Dataset entries
import Literature.IUT.HodgeTheaters.InitialThetaDataCuspNormaliserLaw
import Literature.IUT.HodgeTheaters.PiAvatarOrbitCategoryAut
import Literature.IUT.HodgeTheaters.PiAvatarBinding
import HarnessLib

/-!
# KIT-INSTANCE-SPEC P5-binding: the label action `gLabMap` of ALL of `Aut(𝒟^{⊚±})` on `GLab gModel = Cusp(X̲_K)`
# (defs — post-freeze additive D13, not a cone member), from the derived cusp action `actF` (G-L5t4g3-3,
# `InitialThetaDataCuspNormaliserLaw`) and `OrbitCat.autEquiv` (`PiAvatarOrbitCategoryAut`)

S. Mochizuki, *Inter-universal Teichmüller theory I*, kurims manuscript (May 2020), Def 6.1 (v) p. 158 («`Aut(𝒟^{⊚±})` … acts
on the cusps of `X̲_K`»), (vi) p. 159 (`LabCusp^±(†𝒟^{⊚±})`, functorial in isomorphisms) ([IUTchI] Def 6.1 (v) p.158)
[claim: Mochizuki2012, status: disputed] (D-0012 claim key, series status DISPUTED — definitions over abc-iut-L5-t2's REAL
`InitialThetaData`, abc-iut-L5-t1's `CuspGalois`, under the HYPOTHESIS binder `hS : D.CuspClassesNormaliserStable`; nothing of the
series is asserted, no side is taken on [IUTchIII] Cor. 3.12).

WHAT IS BUILT.  `InitialThetaData.gLabAutModel CG hS : Aut (D.gModelObj) →* Equiv.Perm D.geom.pe.Cusp` — the kit slot `gLabMap` at
the model object for AUTOMORPHISMS: `Aut(ℬ(Π_{X̲_K})⁰) ≅ N(Π_{X̲_K})/Π_{X̲_K}` (`OrbitCat.autEquiv`) followed by `actF` descended
modulo `Π_{X̲_K}` (`actF_eq_one_of_mem_PiXund`).  A MONOID HOM (so the kit laws `gLabMap_refl`/`gLabMap_trans` hold: `Aut`'s
multiplication and `Equiv.Perm`'s are both reversed composition).  Convention (forced by `autEquiv`: the class of `n` is
`xΠ ↦ xn⁻¹Π`): **`gLabAutModel (xΠ ↦ xmΠ) = (actF m)⁻¹`** (`gLabAutModel_autOfNormalizer`); for `c ∈ Π_{C̲_K}` this is
`(CG.act c′)⁻¹ = CG.act c′⁻¹` with `embK c′ = c` (`gLabAutModel_autOfNormalizer_embK`), and for the `±` INVOLUTION (`c′² ∈ Π_X̲`)
literally `CG.act c′` — t13's (K2).  No instance/notation declared; typed ≠ proved elsewhere.
-/

noncomputable section

namespace Literature.IUT.HodgeTheaters

open CategoryTheory

universe u v w

section GlobalLabelAction

variable {F : Type u} {K : Type v} {Fbar : Type w} [Field F] [NumberField F] [Field K] [NumberField K]
  [Algebra F K] [Field Fbar] [Algebra F Fbar] [Algebra K Fbar]
  {E : WeierstrassCurve F} [E.IsElliptic] {l : ℕ} {Pb : BadPlacePredicates K}
  (D : InitialThetaData F K Fbar E l Pb) (CG : D.geom.pe.CuspGalois) (hS : D.CuspClassesNormaliserStable)

namespace InitialThetaData

/-- `Π_{X̲_K} ∩ N(Π_{X̲_K})` lies in the kernel of `actF` (so `actF` descends to `Aut(𝒟^{⊚±}) = N/Π_{X̲_K}`).
([IUTchI] Def 6.1 (v) p.158) [claim: Mochizuki2012, status: disputed] -/
theorem subgroupOf_le_ker_actF :
    D.PiXund.subgroupOf (Subgroup.normalizer ((D.PiXund : Subgroup D.PiC) : Set D.PiC)) ≤ (D.actF CG hS).ker := by
  intro n hn
  rw [MonoidHom.mem_ker]
  exact D.actF_eq_one_of_mem_PiXund CG hS n (Subgroup.mem_subgroupOf.mp hn)

/-- **Kit slot `gLabMap` at the model, on automorphisms: the action of `Aut(𝒟^{⊚±})` on `LabCusp^±(𝒟^{⊚±}) = Cusp(X̲_K)`**
(`autEquiv⁻¹` followed by `actF` descended modulo `Π_{X̲_K}`). ([IUTchI] Def 6.1 (v) p.158) [claim: Mochizuki2012, status: disputed] -/
def gLabAutModel : Aut (D.gModelObj) →* Equiv.Perm D.geom.pe.Cusp :=
  (QuotientGroup.lift _ (D.actF CG hS) (D.subgroupOf_le_ker_actF CG hS)).comp (OrbitCat.autEquiv D.PiXund).symm.toMonoidHom

/-- **Convention**: on `xΠ_{X̲_K} ↦ xmΠ_{X̲_K}` the label action is `(actF m)⁻¹ = actF m⁻¹` (`autEquiv` sends the class of `n` to
`xΠ ↦ xn⁻¹Π`). ([IUTchI] Def 6.1 (v) p.158) [claim: Mochizuki2012, status: disputed] -/
theorem gLabAutModel_autOfNormalizer (m : D.PiC)
    (hm : m ∈ Subgroup.normalizer ((D.PiXund : Subgroup D.PiC) : Set D.PiC)) :
    D.gLabAutModel CG hS (OrbitCat.autOfNormalizer m hm) = (D.actF CG hS ⟨m, hm⟩)⁻¹ := by
  have h1 : (OrbitCat.autOfNormalizer m hm : Aut (D.gModelObj)) =
      OrbitCat.autEquiv D.PiXund (QuotientGroup.mk ⟨m⁻¹, Subgroup.inv_mem _ hm⟩) := by
    rw [OrbitCat.autEquiv_mk, OrbitCat.autOfNormalizerHom_apply, OrbitCat.autOfNormalizer_eq_iff]
    simp
  have h2 : (OrbitCat.autEquiv D.PiXund).symm (OrbitCat.autOfNormalizer m hm) =
      QuotientGroup.mk ⟨m⁻¹, Subgroup.inv_mem _ hm⟩ := by
    rw [h1, MulEquiv.symm_apply_apply]
  have h3 : (⟨m⁻¹, Subgroup.inv_mem _ hm⟩ :
      ↥(Subgroup.normalizer ((D.PiXund : Subgroup D.PiC) : Set D.PiC))) = ⟨m, hm⟩⁻¹ := rfl
  change QuotientGroup.lift _ (D.actF CG hS) (D.subgroupOf_le_ker_actF CG hS)
      ((OrbitCat.autEquiv D.PiXund).symm (OrbitCat.autOfNormalizer m hm)) = _
  rw [h2, QuotientGroup.lift_mk, h3, map_inv]

/-- On automorphisms induced by `c = embK c′ ∈ Π_{C_K}`: `gLabAutModel (xΠ ↦ xcΠ) = (CG.act c′)⁻¹ = CG.act c′⁻¹` (t1's action).
([IUTchI] Def 6.1 (v) p.158) [claim: Mochizuki2012, status: disputed] -/
theorem gLabAutModel_autOfNormalizer_embK (c' : D.geom.pe.PiC)
    (hm : D.geom.embK c' ∈ Subgroup.normalizer ((D.PiXund : Subgroup D.PiC) : Set D.PiC)) :
    D.gLabAutModel CG hS (OrbitCat.autOfNormalizer (D.geom.embK c') hm) = CG.act c'⁻¹ := by
  rw [gLabAutModel_autOfNormalizer, D.actF_embK CG hS c' hm, map_inv]

/-- **(K2) for the `±` involution, literally**: if moreover `c′·c′ ∈ Π_X̲` (e.g. `c′ ∈ Π_C̲`, index `2`), then
`gLabAutModel (xΠ ↦ x·embK c′·Π) = CG.act c′`. ([IUTchI] Def 6.1 (v) p.158) [claim: Mochizuki2012, status: disputed] -/
theorem gLabAutModel_autOfNormalizer_embK_of_mul_self_mem (c' : D.geom.pe.PiC)
    (hm : D.geom.embK c' ∈ Subgroup.normalizer ((D.PiXund : Subgroup D.PiC) : Set D.PiC))
    (h2 : c' * c' ∈ D.geom.pe.PiXbar) :
    D.gLabAutModel CG hS (OrbitCat.autOfNormalizer (D.geom.embK c') hm) = CG.act c' := by
  rw [gLabAutModel_autOfNormalizer_embK]
  -- `act (c′ c′) = 1` (elements of `Π_X̲` act trivially: `act_decomp` + `eq_of_conj`) `⇒ act c′⁻¹ = act c′`
  have h : CG.act (c' * c') = 1 := by
    ext x
    obtain ⟨t, ht, hEq⟩ := CG.act_decomp (c' * c') x
    exact (CG.eq_of_conj x _ (t * (c' * c')) (D.geom.pe.PiXbar.mul_mem ht h2) hEq).symm
  rw [map_mul, mul_eq_one_iff_eq_inv, ← map_inv] at h
  rw [h]

/-- Automorphisms induced by `Π_{X̲_K}`-elements act trivially on the labels. ([IUTchI] Def 6.1 (v) p.158) [claim: Mochizuki2012, status: disputed] -/
theorem gLabAutModel_autOfNormalizer_eq_one_of_mem (m : D.PiC)
    (hm : m ∈ Subgroup.normalizer ((D.PiXund : Subgroup D.PiC) : Set D.PiC)) (hmX : m ∈ D.PiXund) :
    D.gLabAutModel CG hS (OrbitCat.autOfNormalizer m hm) = 1 := by
  rw [gLabAutModel_autOfNormalizer, D.actF_eq_one_of_mem_PiXund CG hS ⟨m, hm⟩ hmX, inv_one]

end InitialThetaData

end GlobalLabelAction

end Literature.IUT.HodgeTheaters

REQUIRED ACTION >> Wherever a line above contains the string "gModelObj", copy that line.

SOLUTION TO THIS EXERCISE >>
WHAT IS BUILT.  `InitialThetaData.gLabAutModel CG hS : Aut (D.gModelObj) →* Equiv.Perm D.geom.pe.Cusp` — the kit slot `gLabMap` at
def gLabAutModel : Aut (D.gModelObj) →* Equiv.Perm D.geom.pe.Cusp :=
  have h1 : (OrbitCat.autOfNormalizer m hm : Aut (D.gModelObj)) =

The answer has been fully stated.